Trotzdem haben die Frauen dort vieles geleistet. Ärztinnen und Sanitäterinnen haben ihre eigene Sicherheit aufs Spiel gesetzt, weil sie Verwundete versorgt oder auch geborgen haben. Es gibt viele Frauen, die zusätzlich zu ihren eigenen Kindern auch Waisenkinder aufgenommen haben und ihnen Schutz geben. Viele Frauen haben ihre Kinder mit ihrem eigenen Körper in Gefahrensituationen geschützt.

 

Sie waren jetzt einige Tage hier in Deutschland. Was können Sie uns darüber berichten?

Zuerst ist mir wichtig zu betonen, dass ich hier nicht mich als meine Person repräsentiere, sondern eine palästinensische Frau aus dem Westjordanland bin, die ihr Volk repräsentiert.
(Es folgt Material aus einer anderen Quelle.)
import Mathlib.LinearAlgebra.Matrix.Charpoly.Eigs
import Mathlib.LinearAlgebra.Eigenspace.Minpoly
import Mathlib.FieldTheory.IsAlgClosed.Spectrum
import Mathlib.Analysis.Complex.Polynomial.Basic
import Mathlib.Analysis.Calculus.Deriv.Shift
import Mathlib.Data.Matrix.Block
import Literature.MathematicalPhysics.QuantumLattice.FinDimSpectrum
import Literature.MathematicalPhysics.KineticTheory.FouriersLaw
import HarnessLib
Es ist mir sehr wichtig, dass ich hier in Deutschland frei und offen über die reale Situation in Palästina berichten darf. Das ist auch wichtig für die palästinensische Community, da diese ja über die Medien sieht, wie hier die Polizei gegen die Solidaritätsdemonstrationen mit Palästina vorgeht.

 

Ich wurde zu der Konferenz eingeladen, auf der Frauen, die aus Ländern kommen, wo sie unterdrückt werden, frei über diese Erfahrungen berichten durften. Das hat mir das Gefühl gegeben, dass ich auch das Recht habe, über die Frauen von Gaza zu berichten. Aber es ist nicht nur das Recht: Ich sehe es als Pflicht und Verantwortung! Jeder hat in diesem Krieg die Verantwortung, auf die Art und Weise zu kämpfen, wie er oder sie es kann. Ich kann jetzt für die Leute sprechen, die selber nicht sprechen können. Diese Menschen, die nicht einmal von dem Ort fliehen können, an dem man sie jederzeit ermorden kann. Für diese Leute muss und werde ich sprechen!

 

Welche Projekte stellen Sie sich für die Zukunft vor?

Eine Idee wäre, dass junge Menschen aus Deutschland zu uns kommen und bei uns untergebracht werden, damit sie die Realität vor Ort mit eigenen Augen sehen können.

 

Es müssen auch weiter Solidaritätskampagnen gestartet werden, die den Druck – sowohl auf Israel als auch in Deutschland – aufbauen können.

 

Ich möchte mich auch sehr bei der MLPD und beim Frauenverband Courage dafür bedanken, dass sie mich eingeladen haben, und auch bei jeder Person, die eine Idee für eine Veranstaltung hat, auf der wir über die Situation in Gaza und in Palästina berichten können.

 

Wir bedanken uns sehr für das Interview – alles Gute für Ihren weiteren Kampf!